SOURCE DATA
..............................
/-!
# Crux `GPLoudFamilyZ` (stmt-AnomalousDissipation-10436, route FrustratedForces, rank 4) — birth skeleton

`Lines/birth.lean`: the BOUNDED-STEADY-STATES-ARE-LOUD skeleton of the crux (the steady shadow of the
route's own ENERGY / LOUDNESS split, cut exactly where a constructive proof through invariant states must
deliver). Two named stubs and the kernel-checked composition
`GPLoudFamilyZ_of : stub₁ → stub₂ → GPLoudFamilyZ` (hypotheses = the name-keyed aliases
`__Registered.stub_*` of the two stub signatures, see § aliases; wiring `example` at the end), concluding
the route decl `Summit.AnomalousDissipation.AnomalousDissipation.Theses.FrustratedForces.GPLoudFamilyZ`
BY NAME; sorries only inside the two `stub_*`.

The crux asks, for the pinned Galloway–Proctor/Archontis force
`f_GP(x) = sin(2πx₂)e₀ + sin(2πx₀)e₁ + sin(2πx₁)e₂` (inline sum of three Stokes modes, as in the route
file), for `ε > 0`, viscosities `ν_j → 0` in `(0,1]`, ZERO-MEAN data and global Leray–Hopf solutions
`u_j` of `NS_{ν_j}(f_GP)` with `meanDissipation (ν_j) (u_j) ≥ ε`.  Leray–Hopf solutions only obey
`meanDissipation ≤ ⟨(f,u)⟩`, so a dissipation FLOOR needs witnesses with the energy EQUALITY; the
cheapest such class that is unconditionally realisable as Leray–Hopf is the class of STEADY weak
solutions `u ∈ V` (Temam: in `d ≤ 4` every steady weak solution satisfies `ν‖∇u‖² = (u,f)`; tree
theorem `Torus.IsSteadyWeakSolution.energy_eq'`), viewed as constant paths (tree theorem
`Theorems.steadyWeakIsGlobalLerayHopf_proof`, MirrorVariety stmt-2992: global Leray–Hopf with
`meanDissipation = ν‖∇u‖²`; data in `H`, hence mean zero, `Torus.integral_eq_zero_of_mem_energySpace`).
For a steady state LOUDNESS IS POWER: `meanDissipation = ν‖∇u‖² = (u, f_GP)`.  The line cuts the
existence of loud steady GP states at arbitrarily small viscosity along the two things such a proof
must deliver — an ENERGY statement and a LOUDNESS statement, glued at a common energy level `E`:

* `stub_boundedSteadyGPStates` (ENERGY / EXISTENCE bet, size L–XL): there is an energy level `E` such
  that at arbitrarily small viscosity `NS_ν(f_GP)` has a steady weak solution `u ∈ V` with `‖u‖² ≤ E`
  (`liminf` form: `∀ ν₀ > 0 ∃ ν ∈ (0, ν₀)`).  Steady states exist at every `ν` (Leray–Schauder /
  Galerkin, `Temam1979_exists_steadyWeakSolution`), a priori only with `‖u‖ ≲ ‖f‖/ν`; for a RESONANT
  force (Kolmogorov, ABC) the laminar branch has `‖u‖ ≍ ν⁻¹` and nothing bounded is known; for the
  FRUSTRATED force `f_GP` (no laminar state: `(f_GP·∇)f_GP` is not a gradient; route crux
  GPSteadySubGrashof: every steady branch is sub-Grashof) the hub's Galerkin census of the GP steady
  variety (kit j001684/j001712/j001732) found BOUNDED ends of the Stokes arc at truncations
  `K² ∈ {6, 11, 12, 14}` and bounded calm crossings of the wind-line (route WindLine, `⟨|U|²⟩ ≤ 34–60`
  at `K² = 6`).  About ENERGY only.
* `stub_boundedSteadyGPStatesLoud` (LOUDNESS bet = EULER-COERCIVITY OF `f_GP` ON THE STEADY CLASS,
  size XL, the hardest stub): for every energy level `E` there are `ε(E) > 0` and `ν₁(E) > 0` such that
  for `ν < ν₁` EVERY steady weak solution `u ∈ V` of `NS_ν(f_GP)` with `‖u‖² ≤ E` receives power
  `(u, f_GP) ≥ ε`.  Contrapositive: a bounded QUIET steady family `u_ν` (`‖u_ν‖² ≤ E`,
  `(u_ν, f_GP) → 0` along `ν → 0`) has weak-`L²` limit points `ū` with `(ū, f_GP) = 0` (power is weakly
  continuous — route SteadyWeakLimit, `InjectionWeaklyContinuous`, proved) which are bounded WORK-FREE
  steady Euler–Reynolds states driven by `f_GP` (the force balanced entirely by the Reynolds stress of an
  `O(1)`-energy field with vanishing dissipation); the bet is that the frustrated force admits none
  (card euler-coercive-force specialised to `f_GP`; a priori `(u,f) = ν‖∇u‖² ≥ 16π⁴ν‖u‖²·…` gives only
  a floor of order `ν`).  About LOUDNESS only; universal, so that it GLUES with stub 1 at the level `E`.

Composition (`GPLoudFamilyZ_of`, no sorry): `E` from stub 1; `ε, ν₁` from stub 2 at `E`; thresholds
`μ/(j+1)`, `μ := min ν₁ 1`; `choose` from stub 1 a viscosity `ν_j ∈ (0, μ/(j+1))` and a bounded steady
state `u_j ∈ V` at each `j` (so `ν_j ≤ 1`, `ν_j < ν₁`, `ν_j → 0` by squeezing); stub 2 makes `u_j` loud,
`ε ≤ (u_j, f_GP)`; Temam's energy identity turns power into `ν_j‖∇u_j‖²`; the realisation theorem makes
the constant path a global Leray–Hopf solution from the datum `u_j ∈ H` (mean zero) with
`meanDissipation (ν_j) = ν_j‖∇u_j‖²`; admissibility of `f_GP` (smooth, mean zero) is the tree theorem
`Theorems.SteadyStatesLoudBounded.GpAdmissible.stub_gpAdmissible`.

Disproof used: none relevant (no `Disproof.lean` / `Negative/` lemma exists for this crux at registration,
`ledger crux ls stmt-AnomalousDissipation-10436`: no workfiles). Negatives index of the summit: the two
refuted statements of this route (GPEnergyCeiling stmt-2979, EnsembleCeilingBridge stmt-2984) are ANY-MEAN
energy statements killed by Galilean-drift data; both stubs here quantify over steady states in `V ⊆ H`
(mean zero) and claim no energy ceiling.

Hardest stub: `stub_boundedSteadyGPStatesLoud` (its failure mode — a bounded but QUIET steady GP state at
small `ν`, a "dodger": the census reports bounded quiet dodger ENDS of the Stokes arc at four Galerkin
truncations, continuum fate open — is exactly the crux's recorded why-might-fail restricted to the steady
class). Sources: Temam1979 Ch. II Thm 1.2; FoiasManleyRosaTemam2001 (12.38)–(12.39); HoangJolly2024 =
arXiv:2402.13346 §4; Cheskidov2023 = arXiv:2311.04182 §1.2; AlexakisDoering2006PLA; BorueOrszag1996;
ChildressKerswellGilbert2001.
-/

-- `Summit.<Summit>.<Problem>` is the tree's mandated summit-side namespace (CONVENTIONS §2); for this
-- single-conjunct summit the two coincide, so the duplicate is deliberate.
set_option linter.dupNamespace false

noncomputable section

open Filter Set Topology

namespace Summit.AnomalousDissipation.AnomalousDissipation.Cruxes.GPLoudFamilyZ.Birth

/-- **stub 1 — bounded steady GP states at arbitrarily small viscosity** (the energy / existence bet;
size L–XL).  There is an energy level `E` such that for every `ν₀ > 0` some viscosity `ν ∈ (0, ν₀)` carries
a steady weak solution `u ∈ V` of `NS_ν(f_GP)` (`Torus.IsSteadyWeakSolution`: `(f,w) + ν(u,Δw) +
∫(u⊗u):∇w = 0` for all smooth divergence-free mean-zero `w`) of energy `‖u‖²_{L²} ≤ E`.  Why plausibly
true: `f_GP` is frustrated (no laminar `ν⁻¹` state; every steady branch sub-Grashof is the route's crux
GPSteadySubGrashof) and the Galerkin census of the GP steady variety finds bounded ends / bounded calm
wind-line crossings at several truncations; generic finiteness-and-oddness of steady states (Foias–Temam)
forces states off the warm Stokes arc whenever it folds.  Why it might fail: every steady GP state may be
warm, `‖u‖ ≍ ν^{-a}` with `a ∈ (0, 1)` (the census' runaway ends have `a = 1/3`), at ALL small `ν`.
Leans on: `Temam1979_exists_steadyWeakSolution_holds` (existence ∀ν), `LaminarLimitCompactness` /
`GPSteadySubGrashof` (route items), certified continuation (interval Newton in `G = ν⁻²`) for milestones. -/
theorem stub_boundedSteadyGPStates :
    ∃ E : ℝ, ∀ ν₀ : ℝ, 0 < ν₀ → ∃ ν : ℝ, 0 < ν ∧ ν < ν₀ ∧ ∃ u : ↥(Literature.Analysis.FunctionSpaces.Torus.energySpace (Fin 3)), (u : MeasureTheory.Lp (EuclideanSpace ℝ (Fin 3)) 2 (MeasureTheory.volume : MeasureTheory.Measure (UnitAddTorus (Fin 3)))) ∈ Literature.Analysis.FunctionSpaces.Torus.energySpaceV (Fin 3) ∧ Literature.Analysis.FluidPDE.Torus.IsSteadyWeakSolution ν (fun x : UnitAddTorus (Fin 3) => (Literature.Analysis.FluidPDE.Torus.stokesMode (Pi.single (2 : Fin 3) (1 : ℤ)) (EuclideanSpace.single (0 : Fin 3) (1 : ℝ)) false x + Literature.Analysis.FluidPDE.Torus.stokesMode (Pi.single (0 : Fin 3) (1 : ℤ)) (EuclideanSpace.single (1 : Fin 3) (1 : ℝ)) false x + Literature.Analysis.FluidPDE.Torus.stokesMode (Pi.single (1 : Fin 3) (1 : ℤ)) (EuclideanSpace.single (2 : Fin 3) (1 : ℝ)) false x : EuclideanSpace ℝ (Fin 3))) u ∧ ‖u‖ ^ 2 ≤ E := by
  sorry

/-- **stub 2 — bounded steady GP states are loud: Euler-coercivity of the frustrated force on the steady
class** (the loudness bet; size XL, the hardest stub).  For every energy level `E` there are `ε > 0` and
`ν₁ > 0` such that for `0 < ν < ν₁` EVERY steady weak solution `u ∈ V` of `NS_ν(f_GP)` with `‖u‖² ≤ E` has
injected power `(u, f_GP) = ∫⟪u, f_GP⟫ ≥ ε` (equivalently, by Temam's energy identity used only in the
composition, dissipation `ν‖∇u‖² ≥ ε`).  Why plausibly true: a bounded quiet steady family would converge
weakly (power is weakly continuous) to a bounded work-free steady Euler–Reynolds state driven by `f_GP` —
the force absorbed entirely by the Reynolds stress of an `O(1)`-energy field with vanishing dissipation —
and the frustrated force (`f_GP = ABC⁺/2 + ABC⁻/2`, Beltrami skeletons failing the Newcomb/Livšic test,
shear skeletons failing by lift-up) is the candidate Euler-coercive force of the hub (card
euler-coercive-force).  Why it might fail: bounded QUIET "dodger" steady states at small `ν` — seen as ENDS
of the Stokes arc at Galerkin truncations `K² ∈ {6, 11, 12, 14}` (kit j001684/j001712/j001732; continuum
fate open); in 2-D bounded steady states of single-mode forces laminarise (AlexakisDoering2006: loud ⇒ hot).
Leans on: `InjectionWeaklyContinuous` (SteadyWeakLimit, proved), `LaminarLimitCompactness` (route
support), steady Euler–Reynolds (defect-measure) limits, `Torus.IsSteadyWeakSolution.energy_eq'`. -/
theorem stub_boundedSteadyGPStatesLoud :
    ∀ E : ℝ, ∃ ε ν₁ : ℝ, 0 < ε ∧ 0 < ν₁ ∧ ∀ ν : ℝ, 0 < ν → ν < ν₁ → ∀ u : ↥(Literature.Analysis.FunctionSpaces.Torus.energySpace (Fin 3)), (u : MeasureTheory.Lp (EuclideanSpace ℝ (Fin 3)) 2 (MeasureTheory.volume : MeasureTheory.Measure (UnitAddTorus (Fin 3)))) ∈ Literature.Analysis.FunctionSpaces.Torus.energySpaceV (Fin 3) → Literature.Analysis.FluidPDE.Torus.IsSteadyWeakSolution ν (fun x : UnitAddTorus (Fin 3) => (Literature.Analysis.FluidPDE.Torus.stokesMode (Pi.single (2 : Fin 3) (1 : ℤ)) (EuclideanSpace.single (0 : Fin 3) (1 : ℝ)) false x + Literature.Analysis.FluidPDE.Torus.stokesMode (Pi.single (0 : Fin 3) (1 : ℤ)) (EuclideanSpace.single (1 : Fin 3) (1 : ℝ)) false x + Literature.Analysis.FluidPDE.Torus.stokesMode (Pi.single (1 : Fin 3) (1 : ℤ)) (EuclideanSpace.single (2 : Fin 3) (1 : ℝ)) false x : EuclideanSpace ℝ (Fin 3))) u → ‖u‖ ^ 2 ≤ E → ε ≤ Literature.Analysis.FluidPDE.Torus.pairing (u : MeasureTheory.Lp (EuclideanSpace ℝ (Fin 3)) 2 (MeasureTheory.volume : MeasureTheory.Measure (UnitAddTorus (Fin 3)))) (fun x : UnitAddTorus (Fin 3) => (Literature.Analysis.FluidPDE.Torus.stokesMode (Pi.single (2 : Fin 3) (1 : ℤ)) (EuclideanSpace.single (0 : Fin 3) (1 : ℝ)) false x + Literature.Analysis.FluidPDE.Torus.stokesMode (Pi.single (0 : Fin 3) (1 : ℤ)) (EuclideanSpace.single (1 : Fin 3) (1 : ℝ)) false x + Literature.Analysis.FluidPDE.Torus.stokesMode (Pi.single (1 : Fin 3) (1 : ℤ)) (EuclideanSpace.single (2 : Fin 3) (1 : ℝ)) false x : EuclideanSpace ℝ (Fin 3))) := by
  sorry

/-! ## Name-keyed aliases of the two stub statements — the hypotheses of `GPLoudFamilyZ_of`

The native skeleton audit (`#h21_check_skeleton`, run by `ledger skeleton check`) admits a hypothesis of the
composing theorem only if its head constant is a registered obligation or is NAMED like a declared stub;
`__Registered.stub_X` is the statement of `stub_X` verbatim under the stub's short name (device of
`Cruxes/MirrorFloorTG/Lines/birth.lean` and `Cruxes/CyclicWindLineLoud/Lines/birth.lean`; the `__` namespace
is an implementation detail, so the audit's stub report resolves each `stub_…` to the sorried theorem above,
not to its alias).  Each alias is an `abbrev`, definitionally (and textually) its stub's signature —
generated from the same source text. -/
namespace __Registered

/-- Alias of the statement of `stub_boundedSteadyGPStates` (bounded steady GP states at arbitrarily small
viscosity), keyed by the stub name. -/
abbrev stub_boundedSteadyGPStates : Prop :=
  ∃ E : ℝ, ∀ ν₀ : ℝ, 0 < ν₀ → ∃ ν : ℝ, 0 < ν ∧ ν < ν₀ ∧ ∃ u : ↥(Literature.Analysis.FunctionSpaces.Torus.energySpace (Fin 3)), (u : MeasureTheory.Lp (EuclideanSpace ℝ (Fin 3)) 2 (MeasureTheory.volume : MeasureTheory.Measure (UnitAddTorus (Fin 3)))) ∈ Literature.Analysis.FunctionSpaces.Torus.energySpaceV (Fin 3) ∧ Literature.Analysis.FluidPDE.Torus.IsSteadyWeakSolution ν (fun x : UnitAddTorus (Fin 3) => (Literature.Analysis.FluidPDE.Torus.stokesMode (Pi.single (2 : Fin 3) (1 : ℤ)) (EuclideanSpace.single (0 : Fin 3) (1 : ℝ)) false x + Literature.Analysis.FluidPDE.Torus.stokesMode (Pi.single (0 : Fin 3) (1 : ℤ)) (EuclideanSpace.single (1 : Fin 3) (1 : ℝ)) false x + Literature.Analysis.FluidPDE.Torus.stokesMode (Pi.single (1 : Fin 3) (1 : ℤ)) (EuclideanSpace.single (2 : Fin 3) (1 : ℝ)) false x : EuclideanSpace ℝ (Fin 3))) u ∧ ‖u‖ ^ 2 ≤ E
..............................
TASK DESCRIPTION
Using the entries shown above, reproduce verbatim the lines from the line bearing "that for every" to the line bearing "for all smooth", inclusive.

EXERCISE SOLUTION
size L–XL).  There is an energy level `E` such that for every `ν₀ > 0` some viscosity `ν ∈ (0, ν₀)` carries
a steady weak solution `u ∈ V` of `NS_ν(f_GP)` (`Torus.IsSteadyWeakSolution`: `(f,w) + ν(u,Δw) +
∫(u⊗u):∇w = 0` for all smooth divergence-free mean-zero `w`) of energy `‖u‖²_{L²} ≤ E`.  Why plausibly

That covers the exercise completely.